Examples of knowledge duplication:
- The same validation rule implemented in multiple services
- Identical conditional logic controlling the same behavior
- The same data structure defined independently in multiple modules
### Common Misinterpretations
- “Any repeated code is bad” (false)
- “DRY means maximum abstraction” (false)
- “Utility modules automatically improve DRY” (often false)
---
## DetectionHeuristics
### Structural Signals
- Functions with highly similar bodies and signatures
- Repeated constants, strings, regexes, or SQL fragments
- Parallel modules with mirrored internal structure
### Semantic Signals
- Identical error messages or validation rules in different layers
- Repeated mapping logic between the same concepts
- Copy-paste variations differing only in naming
### Change-Cost Signals
- A requirement change touches multiple files for the same reason
- Fixes applied in one location but missing in others
- Tests failing inconsistently after partial updates
---
## DiagnosticQuestions
1. Is this duplication representing the same rule or policy?

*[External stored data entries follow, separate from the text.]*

import Mathlib
import Summits.Ventures.HodgeRepro.Tier4.Common.MixedPlane

/-!
# Tier4/Line4/NotSquareOfConjNe — the CM condition gives `¬ IsSquare (−n)` (the `hd` binder of OrbitInvariantFibre)

Blind re-derivation cell `pub-hodge-repro`, Tier 4 «prove the step» (README §9–§10), seat t4-L1-p3 (gen 4).
Tree path `lean/Summits/Ventures/HodgeRepro/Tier4/Line4/NotSquareOfConjNe.lean`.

`DescribesCM q` (the skeleton's display, unpacked as binders exactly as typer-2's IsCMAtOfConj does) gives `ω ∈ E` with
`ω² = t ω − n` and `c(ω) ≠ ω`.  At `t = 0`: if `−n = s²` with `s ∈ k = E⁺` then `ω = ±s ∈ E⁺`, fixed by the complex
conjugation (`IsCMField.complexConj_apply_eq_self`) — against `c(ω) ≠ ω`.  So `¬ IsSquare (−q.n)`: the `hd` binder of
OrbitFibre / OrbitInvariantFibre (crit-2 S15294's instance obligation).  No printed input.
HC_CM is NOT proved by anyone in this repository.
-/

namespace Summit.Ventures.HodgeRepro.Tier4.Line4

open NumberField Summit.Ventures.HodgeRepro.Tier4.Common

variable {E : Type} [Field E] [NumberField E] [IsCMField E]

/-- **`−n` is not a square in `E⁺` when `X² + n` has a root moved by the complex conjugation** (`t = 0`). -/
theorem not_isSquare_neg_of_conj_ne (q : QuadData (↥(maximalRealSubfield E))) (ω : E)
    (hω : ω ^ 2 = algebraMap (↥(maximalRealSubfield E)) E q.t * ω - algebraMap (↥(maximalRealSubfield E)) E q.n)
    (hne : IsCMField.complexConj E ω ≠ ω) (ht : q.t = 0) : ¬ IsSquare (-q.n) := by
  rintro ⟨s, hs⟩
  have h1 : ω ^ 2 = (algebraMap (↥(maximalRealSubfield E)) E s) ^ 2 := by
    rw [hω, ht, map_zero, zero_mul, zero_sub, ← map_neg, hs, map_mul, sq]
  rcases sq_eq_sq_iff_eq_or_eq_neg.mp h1 with h | h
  · apply hne
    rw [h]
    exact IsCMField.complexConj_apply_eq_self E s
  · apply hne
    rw [h, map_neg]
    exact congrArg Neg.neg (IsCMField.complexConj_apply_eq_self E s)

end Summit.Ventures.HodgeRepro.Tier4.Line4
import Summits.BirchSwinnertonDyer.BirchSwinnertonDyer.Theorems.GoldfeldAllTwistsTwoConverseTwinAdditiveTamagawaTwoSeven
import Literature.NumberTheory.EllipticCurves.LocalTorsionAdditiveReductionPPrimaryProofs
import Literature.NumberTheory.EllipticCurves.GoodReductionTorsionReductionProofs
import Literature.NumberTheory.EllipticCurves.MazurTorsionOrderValuationProofs
import Literature.NumberTheory.EllipticCurves.BinaryQuarticStabilizerTorsion
import Literature.NumberTheory.EllipticCurves.ComplexMultiplicationNotSemistable
import Literature.NumberTheory.EllipticCurves.NoEverywhereGoodReductionRat
import Literature.NumberTheory.EllipticCurves.BSDInvariantsProofs
import HarnessLib

set_option linter.dupNamespace false -- `…BirchSwinnertonDyer.BirchSwinnertonDyer…` is the cell's namespace (D-0017)
set_option autoImplicit false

2. If this rule changes, how many places must be updated?
3. Is the duplicated logic stable or likely to evolve?
4. Are the differences intentional or accidental?

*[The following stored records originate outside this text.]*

/-- **The origin of the chart `D₊(c_j t)` is a well-defined point**: for a regular local ring `R` with regular system of
parameters `c` (all of `𝔪`), two primes of the chart ring `B_j = R[𝔪/c_j]` lying over `𝔪` and containing every chart
generator `e_i = c_i/c_j`, `i ≠ j`, are equal — modulo `c_j` the chart ring is the polynomial ring `(R/𝔪)[T_i : i ≠ j]`
(tree `chartQuotEquiv`, Stacks 0BIQ), in which the only prime containing all the variables is the maximal ideal of
variables. [cite: StacksProject, Tag 0BIQ] -/
theorem chartPrime_eq_of_forall_mem (hd : (maximalIdeal R).spanFinrank = n) (c : Fin n → R)
    (hc : Ideal.span (Set.range c) = maximalIdeal R) (j : Fin n)
    (𝔴 𝔴' : Ideal (chartRing c j)) [𝔴.IsPrime] [𝔴'.IsPrime]
    (h𝔴 : 𝔴.comap (chartBase c j) = maximalIdeal R) (h𝔴' : 𝔴'.comap (chartBase c j) = maximalIdeal R)
    (hi : ∀ i, i ≠ j → chartGen c j i ∈ 𝔴) (hi' : ∀ i, i ≠ j → chartGen c j i ∈ 𝔴') : 𝔴 = 𝔴' := by
  classical
  haveI hImax : (Ideal.span (Set.range c)).IsMaximal := by rw [hc]; exact maximalIdeal.isMaximal R
  have hz : Ideal.span (Set.range (Fin.append c (fun k : Fin 0 => Fin.elim0 k))) = maximalIdeal R := by
    rw [← hc]
    congr 1
    ext r
    constructor
    · rintro ⟨k, rfl⟩
      refine Fin.addCases (fun k => ⟨k, ?_⟩) (fun k => Fin.elim0 k) k
      rw [Fin.append_left]
    · rintro ⟨k, rfl⟩
      exact ⟨Fin.castAdd 0 k, by rw [Fin.append_left]⟩
  have hqr : IsQuasiRegular c :=
    isQuasiRegular_centre c (fun k : Fin 0 => Fin.elim0 k) hz (by rw [hd, Nat.add_zero])
  letI : Field (R ⧸ Ideal.span (Set.range c)) := Ideal.Quotient.field _
  -- `θ : B_j → B_j/(c_j) ≅ (R/𝔪)[T]`
  set ε := chartQuotEquiv c j hqr with hε
  set θ : chartRing c j →+* MvPolynomial {i : Fin n // i ≠ j} (R ⧸ Ideal.span (Set.range c)) :=
    ε.symm.toRingHom.comp (Ideal.Quotient.mk (Ideal.span {chartBase c j (c j)})) with hθ
  have hθsurj : Function.Surjective θ := fun y => by
    obtain ⟨z, hz⟩ := Ideal.Quotient.mk_surjective (ε y)
    refine ⟨z, ?_⟩
    simp only [hθ, RingHom.comp_apply, RingEquiv.toRingHom_eq_coe, RingHom.coe_coe, hz, RingEquiv.symm_apply_apply]
  have hθX : ∀ i (hi : i ≠ j), θ (chartGen c j i) = MvPolynomial.X ⟨i, hi⟩ := by
    intro i hi
    have h1 : ε.symm (Ideal.Quotient.mk _ (chartGen c j i)) = MvPolynomial.X ⟨i, hi⟩ := by
      apply ε.injective
      rw [RingEquiv.apply_symm_apply, hε, chartQuotEquiv_apply, chartQuotMap_X]
    simp only [hθ, RingHom.comp_apply, RingEquiv.toRingHom_eq_coe, RingHom.coe_coe, h1]
  have hθker : ∀ z, θ z = 0 ↔ z ∈ Ideal.span {chartBase c j (c j)} := by
    intro z
    simp only [hθ, RingHom.comp_apply, RingEquiv.toRingHom_eq_coe, RingHom.coe_coe,
      map_eq_zero_iff _ ε.symm.injective, Ideal.Quotient.eq_zero_iff_mem]
  set m₀ : Ideal (MvPolynomial {i : Fin n // i ≠ j} (R ⧸ Ideal.span (Set.range c))) :=
    MvPolynomial.idealOfVars _ _ with hm₀
  have hm₀max : m₀.IsMaximal := isMaximal_idealOfVars_of_field _ _
  -- every prime over `𝔪` containing the chart generators is `θ⁻¹(m₀)`
  have key : ∀ 𝔭 : Ideal (chartRing c j), 𝔭.IsPrime → 𝔭.comap (chartBase c j) = maximalIdeal R →
      (∀ i, i ≠ j → chartGen c j i ∈ 𝔭) → 𝔭 = m₀.comap θ := by
    intro 𝔭 h𝔭p h𝔭c h𝔭i
    have hcj : chartBase c j (c j) ∈ 𝔭 := by
      rw [← Ideal.mem_comap, h𝔭c, ← hc]
      exact Ideal.subset_span ⟨j, rfl⟩
    have hker : RingHom.ker θ ≤ 𝔭 := by
      intro z hz
      have hz' : z ∈ Ideal.span {chartBase c j (c j)} := (hθker z).mp hz
      exact (Ideal.span_singleton_le_iff_mem _).mpr hcj hz'
    have hcm : (𝔭.map θ).comap θ = 𝔭 := by
      rw [Ideal.comap_map_of_surjective _ hθsurj, ← RingHom.ker_eq_comap_bot, sup_eq_left.mpr hker]
    have hne : 𝔭.map θ ≠ ⊤ := fun h => h𝔭p.ne_top (by rw [← hcm, h, Ideal.comap_top])
    have hle : m₀ ≤ 𝔭.map θ := by
      rw [hm₀, MvPolynomial.idealOfVars, Ideal.span_le]
      rintro _ ⟨⟨i, hi⟩, rfl⟩
      rw [SetLike.mem_coe, ← hθX i hi]
      exact Ideal.mem_map_of_mem θ (h𝔭i i hi)
    have heq : 𝔭.map θ = m₀ := (hm₀max.eq_of_le hne hle).symm
    rw [← heq, hcm]
  rw [key 𝔴 ‹_› h𝔴 hi, key 𝔴' ‹_› h𝔴' hi']

end Origin

/-! ## A singular point over a cusp point sits at the origin of the chart `t = x` -/

section Local

variable {X X' : Scheme.{u}} {π : X' ⟶ X}

set_option maxHeartbeats 800000 in
/-- For ANY chart presentation `q : Spec B_j → X′` through a point `x′` over a cusp point `s` (`J_s = (y^b + u x^d)`,
`1 ≤ b < d`) at which the transform is singular (`ord_{x′} J′ ≥ b`): the chart is the chart `t = x` (`j = 0`) and its
prime contains the other chart generator `y/x` — `x′` is the origin of that chart (the computation of
`cuspShape_transform_of_le`, run on a given presentation). [cite: StacksProject, Tag 0804] -/
theorem chartIndex_eq_zero_of_le [IsLocallyNoetherian X'] {Y : Closeds X}
    {J : X.IdealSheafData} {b d : ℕ} (hb : 1 ≤ b) (hbd : b < d) {s : X} {x' : X'} (hx : π x' = s)
    [IsRegularLocalRing (X.presheaf.stalk s)] (hdim : (maximalIdeal (X.presheaf.stalk s)).spanFinrank = 2)
    (c : Fin 2 → X.presheaf.stalk s) (hc : Ideal.span (Set.range c) = maximalIdeal _)
    (hY : stalkIdeal (vanishingIdeal Y) s = maximalIdeal _) {u : X.presheaf.stalk s} (hu : IsUnit u)
    (hJ : stalkIdeal J s = Ideal.span {c 1 ^ b + u * c 0 ^ d})
    (j : Fin 2) (q : Spec (.of (chartRing c j)) ⟶ X') (w : Spec (.of (chartRing c j))) (hq : q w = x')
    [IsIso (q.stalkMap w)]
    (hsq : q ≫ π = Spec.map (CommRingCat.ofHom (chartBase c j)) ≫ X.fromSpecStalk s)
    (hle : (b : ℕ∞) ≤ idealOrder (controlledTransform π (vanishingIdeal Y) J b) x') :
    j = 0 ∧ (∀ i, i ≠ j → chartGen c j i ∈ w.asIdeal) ∧
      w.asIdeal.comap (chartBase c j) = maximalIdeal (X.presheaf.stalk s) := by
  classical
  subst hx
  obtain ⟨χ, hχ₀, hloc, h𝔴⟩ :=
    exists_stalk_ringHom_of_chart π x' (CommRingCat.ofHom (chartBase c j)) q w hq hsq
  have hχ : ∀ a, χ (chartBase c j a) = (π.stalkMap x').hom a := fun a => hχ₀ a
  have h𝔴' : w.asIdeal.comap (chartBase c j) = maximalIdeal (X.presheaf.stalk (π x')) := h𝔴
  clear hχ₀ h𝔴
  obtain ⟨m, rfl⟩ : ∃ m, d = b + m := Nat.exists_eq_add_of_le hbd.le
  have hm1 : 1 ≤ m := by omega
  letI := χ.toAlgebra
  haveI : IsLocalization.AtPrime (X'.presheaf.stalk x') w.asIdeal := hloc
  have halg : ∀ z, (algebraMap (chartRing c j) (X'.presheaf.stalk x') :
      chartRing c j →+* X'.presheaf.stalk x') z = χ z := fun _ => rfl
  obtain ⟨hLreg, ht1, ht2⟩ :=
    MohWindow.chart_isRegularLocalRing_and_not_mem_sq hdim c hc j w.asIdeal h𝔴' (X'.presheaf.stalk x')
  haveI := hLreg
  haveI := isDomain_of_isRegularLocalRing (X'.presheaf.stalk x')
  obtain ⟨ψ, hψ⟩ : ∃ ψ : X.presheaf.stalk (π x') →+* X'.presheaf.stalk x', ψ = (π.stalkMap x').hom :=
    ⟨_, rfl⟩
  have hχψ : ∀ a, χ (chartBase c j a) = ψ a := fun a => by rw [hψ]; exact hχ a
  rw [halg, hχψ] at ht1 ht2
  have hrel : ∀ i, ψ (c i) = ψ (c j) * χ (chartGen c j i) := by
    rw [hψ]; exact stalkMap_apply_eq_mul_chartGen j χ hχ
  have ht0 : ψ (c j) ≠ 0 := fun h => ht2 (by rw [h]; exact zero_mem _)
  have hv : IsUnit (ψ u) := hu.map ψ
  have hcY : Ideal.span (Set.range c) = stalkIdeal (vanishingIdeal Y) (π x') := hc.trans hY.symm
  have hcYmap : (stalkIdeal (vanishingIdeal Y) (π x')).map ψ = Ideal.span {ψ (c j)} := by
    rw [← hcY, Ideal.map_span_range_eq_span_singleton _ c j _ hrel]
  have hJ' : ∀ G : X'.presheaf.stalk x', ψ (c 1 ^ b + u * c 0 ^ (b + m)) = ψ (c j) ^ b * G →
      stalkIdeal (controlledTransform π (vanishingIdeal Y) J b) x' = Ideal.span {G} := by
    intro G hG
    have hJmap : (stalkIdeal J (π x')).map ψ = Ideal.span {ψ (c j) ^ b * G} := by
      rw [hJ, Ideal.map_span, Set.image_singleton, hG]
    rw [controlledTransform, stalkIdeal_colon, stalkIdeal_pow, stalkIdeal_comap_eq_map_stalkMap,
      stalkIdeal_comap_eq_map_stalkMap, ← hψ, hcYmap, hJmap]
    exact colon_span_pow_mul_eq ht0 G b
  have hJ'le : stalkIdeal (controlledTransform π (vanishingIdeal Y) J b) x' ≤
      maximalIdeal (X'.presheaf.stalk x') ^ b := (le_idealOrder_iff _ x' b).mp hle
  have hnotunit : ∀ G : X'.presheaf.stalk x', ψ (c 1 ^ b + u * c 0 ^ (b + m)) = ψ (c j) ^ b * G →
      ¬ IsUnit G := by
    intro G hG hGu
    have h1 : stalkIdeal (controlledTransform π (vanishingIdeal Y) J b) x' = ⊤ := by
      rw [hJ' G hG]; exact Ideal.span_singleton_eq_top.mpr hGu
    have h2 : (⊤ : Ideal (X'.presheaf.stalk x')) ≤ maximalIdeal _ ^ b := h1 ▸ hJ'le
    have h3 : (1 : X'.presheaf.stalk x') ∈ maximalIdeal _ :=
      Ideal.pow_le_self (by omega) (h2 Submodule.mem_top)
    exact (maximalIdeal.isMaximal _).ne_top ((Ideal.eq_top_iff_one _).mpr h3)
  have hL : ψ (c 1 ^ b + u * c 0 ^ (b + m)) = ψ (c 1) ^ b + ψ u * ψ (c 0) ^ (b + m) := by
    simp only [map_add, map_mul, map_pow]
  obtain rfl | rfl : j = 0 ∨ j = 1 := Fin.exists_fin_two.mp ⟨j, rfl⟩
  · have hG : ψ (c 1 ^ b + u * c 0 ^ (b + m)) =
        ψ (c 0) ^ b * (χ (chartGen c 0 1) ^ b + ψ u * ψ (c 0) ^ m) := by
      rewrite [hL, hrel 1]
      ring
    have hε : χ (chartGen c 0 1) ∈ maximalIdeal (X'.presheaf.stalk x') := by
      by_contra hεm
      have hεu : IsUnit (χ (chartGen c 0 1)) := by
        by_contra h
        exact hεm ((IsLocalRing.mem_maximalIdeal _).mpr (mem_nonunits_iff.mpr h))
      exact hnotunit _ hG
        (isUnit_add_of_mem (hεu.pow b) (Ideal.mul_mem_left _ _ (Ideal.pow_mem_of_mem _ ht1 m hm1)))
    have hw : chartGen c 0 1 ∈ w.asIdeal := by
      rw [← halg] at hε
      exact (IsLocalization.AtPrime.to_map_mem_maximal_iff _ w.asIdeal _).mp hε
    refine ⟨rfl, fun i hi => ?_, h𝔴'⟩
    obtain rfl : i = 1 := by
      rcases Fin.exists_fin_two.mp ⟨i, rfl⟩ with h | h
      · exact absurd h hi
      · exact h
    exact hw
  · exfalso
    have hG : ψ (c 1 ^ b + u * c 0 ^ (b + m)) =
        ψ (c 1) ^ b * (1 + ψ u * (ψ (c 1) ^ m * χ (chartGen c 1 0) ^ (b + m))) := by
      rewrite [hL, hrel 0]
      ring
    exact hnotunit _ hG (isUnit_add_of_mem isUnit_one
      (Ideal.mul_mem_left _ _ (Ideal.mul_mem_right _ _ (Ideal.pow_mem_of_mem _ ht1 m hm1))))

set_option maxHeartbeats 400000 in
-- the comparison with `Proj` over `Spec 𝒪_{X,s}` elaborates large terms (as in the tree's `exists_chart_morphism`)
/-- **At most one singular point over a cusp point.** Let `π` be a blow-up along the ideal of a closed `Y` with
`𝓘_{Y,s} = 𝔪_s`, `𝒪_{X,s}` regular of embedding dimension `2` with regular system of parameters `c = (x, y)`, and
`J_s = (y^b + u x^d)` with `u` a unit, `1 ≤ b < d`. Then any two points `x₁, x₂ ∈ X′` over `s` at which the transform
`J′ = (J𝒪 : 𝓘_E^b)` has order `≥ b` are EQUAL: both are the image of the origin prime of the chart `t = x`
(`chartIndex_eq_zero_of_le`, `chartPrime_eq_of_forall_mem`) under the chart morphism `Spec B_x → X′`, through the
identification of `X′ ×_X Spec 𝒪_{X,s}` with `Proj 𝒪_{X,s}[𝔪 t]` (blow-ups commute with flat base change and are unique;
the construction of the tree's `IsBlowup.exists_chart_morphism`). [cite: StacksProject, Tag 0804] -/
theorem eq_of_le_of_le [IsLocallyNoetherian X'] {Y : Closeds X} (hπ : IsBlowup π (vanishingIdeal Y))
    {J : X.IdealSheafData} {b d : ℕ} (hb : 1 ≤ b) (hbd : b < d) {s : X}
    [IsRegularLocalRing (X.presheaf.stalk s)] (hdim : (maximalIdeal (X.presheaf.stalk s)).spanFinrank = 2)
    (c : Fin 2 → X.presheaf.stalk s) (hc : Ideal.span (Set.range c) = maximalIdeal _)
    (hY : stalkIdeal (vanishingIdeal Y) s = maximalIdeal _) {u : X.presheaf.stalk s} (hu : IsUnit u)
    (hJ : stalkIdeal J s = Ideal.span {c 1 ^ b + u * c 0 ^ d})
    {x₁ x₂ : X'} (h₁ : π x₁ = s) (h₂ : π x₂ = s)
    (hle₁ : (b : ℕ∞) ≤ idealOrder (controlledTransform π (vanishingIdeal Y) J b) x₁)
    (hle₂ : (b : ℕ∞) ≤ idealOrder (controlledTransform π (vanishingIdeal Y) J b) x₂) : x₁ = x₂ := by
  classical
  have hcj : ∀ j, c j ∈ Ideal.span (Set.range c) := fun j =>
    Ideal.mem_span_range_self (f := c) (x := j)
  have hcY : Ideal.span (Set.range c) = stalkIdeal (vanishingIdeal Y) s := hc.trans hY.symm
  haveI : Flat (X.fromSpecStalk s) := flat_fromSpecStalk X s
  have hP : IsBlowup (pullback.snd π (X.fromSpecStalk s))
      (affineBlowup.idealSheaf (Ideal.span (Set.range c))) := by
    have h := hπ.pullback_snd_of_flat (X.fromSpecStalk s)
    rwa [comap_fromSpecStalk_eq_affineBlowupIdealSheaf, ← hcY] at h
  obtain ⟨e, he, -⟩ := (affineBlowup.isBlowup (Ideal.span (Set.range c))).unique hP
  -- every singular point over `s` is the image of the origin prime of the chart `t = x`
  have key : ∀ x' : X', π x' = s → (b : ℕ∞) ≤ idealOrder (controlledTransform π (vanishingIdeal Y) J b) x' →
      ∃ w : Spec (.of (chartRing c 0)), (∀ i, i ≠ (0 : Fin 2) → chartGen c 0 i ∈ w.asIdeal) ∧
        w.asIdeal.comap (chartBase c 0) = maximalIdeal (X.presheaf.stalk s) ∧
        ((affineBlowup.chartι (c 0) (hcj 0) ≫ e.hom) ≫ pullback.fst π (X.fromSpecStalk s)) w = x' := by
    intro x' hx hle
    obtain ⟨y, hy⟩ := mem_range_pullback_fst_fromSpecStalk_of_eq π s (x' := x') hx
    obtain ⟨z, rfl⟩ : ∃ z, e.hom z = y := ⟨e.inv y, by simp⟩
    have hz : z ∈ (⊤ : (affineBlowup (Ideal.span (Set.range c))).Opens) := trivial
    rw [← affineBlowup.iSup_chartOpen_eq_top c rfl] at hz
    obtain ⟨j, hzj⟩ := Opens.mem_iSup.mp hz
    obtain ⟨w, -, rfl⟩ := hzj
    have hiso : IsIso (((affineBlowup.chartι (c j) (hcj j) ≫ e.hom) ≫
        pullback.fst π (X.fromSpecStalk s)).stalkMap w) := by
      have h1 := isIso_stalkMap_pullback_fst_fromSpecStalk π s
        ((affineBlowup.chartι (c j) (hcj j) ≫ e.hom) w)
      haveI : IsOpenImmersion (affineBlowup.chartι (c j) (hcj j) ≫ e.hom) := inferInstance
      have h2 : IsIso ((affineBlowup.chartι (c j) (hcj j) ≫ e.hom).stalkMap w) := inferInstance
      rw [Scheme.Hom.stalkMap_comp]
      exact @IsIso.comp_isIso _ _ _ _ _ _ _ h1 h2
    have hsq : ((affineBlowup.chartι (c j) (hcj j) ≫ e.hom) ≫ pullback.fst π (X.fromSpecStalk s)) ≫ π =
        Spec.map (CommRingCat.ofHom (chartBase c j)) ≫ X.fromSpecStalk s := by
      rw [Category.assoc, pullback.condition, Category.assoc, reassoc_of% he, ← Category.assoc,
        affineBlowup.chartι_π (c j) (hcj j)]
    haveI := hiso
    obtain ⟨hj0, hmem, hcomap⟩ := chartIndex_eq_zero_of_le (π := π) hb hbd hx hdim c hc hY hu hJ j
      ((affineBlowup.chartι (c j) (hcj j) ≫ e.hom) ≫ pullback.fst π (X.fromSpecStalk s)) w hy hsq hle
    subst hj0
    exact ⟨w, hmem, hcomap, hy⟩
  obtain ⟨w₁, hm₁, hc₁, hq₁⟩ := key x₁ h₁ hle₁
  obtain ⟨w₂, hm₂, hc₂, hq₂⟩ := key x₂ h₂ hle₂
  have hw : w₁ = w₂ :=
    PrimeSpectrum.ext (chartPrime_eq_of_forall_mem hdim c hc 0 w₁.asIdeal w₂.asIdeal hc₁ hc₂ hm₁ hm₂)
  rw [← hq₁, ← hq₂, hw]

5. Where is the natural “source of truth” for this knowledge?
6. Would abstraction reduce or increase cognitive load?
---
## RecommendedActions
### Low-Risk Refactors
- Extract constants or configuration values
- Centralize literals and error messages
- Introduce shared test fixtures or helpers
### Medium-Risk Refactors
- Extract pure helper functions
- Introduce shared domain services or modules
- Unify schema/type definitions
### High-Risk Refactors
- Introduce strategy/template patterns
- Merge parallel subsystems
- Redesign domain boundaries to align ownership of rules
---
## AcceptanceCriteria
- Each rule or behavior has a single authoritative implementation
- Required changes affect fewer locations than before
- Naming reflects domain meaning, not technical convenience
- Tests pass without behavior regression
- Coupling does not increase unintentionally
---
## AntiPatterns
- “God” utility modules with unrelated helpers
- Over-generalized abstractions with many parameters
- Shared code across domains that should evolve independently
- Premature abstraction of coincidental similarities
- Hiding meaningful differences behind generic interfaces
---
## Tradeoffs
Applying DRY may:
- Increase indirection
- Reduce local readability
- Introduce coupling between modules
These costs are acceptable only when outweighed by reduced change cost
and increased behavioral consistency.
---
## AgentUsage
### When to Apply This Lens
- During refactoring or maintenance work
- When change requests repeatedly touch similar code
- When bugs recur due to partial updates
- During architectural consolidation
### When to Suspend This Lens
- During early exploration or prototyping
- When future variability is unclear
- When isolation is more valuable than reuse
### Expected Agent Output
- Identified DRY violations with locations
- Rationale for why duplication matters
- Volatility assessment (stable vs evolving)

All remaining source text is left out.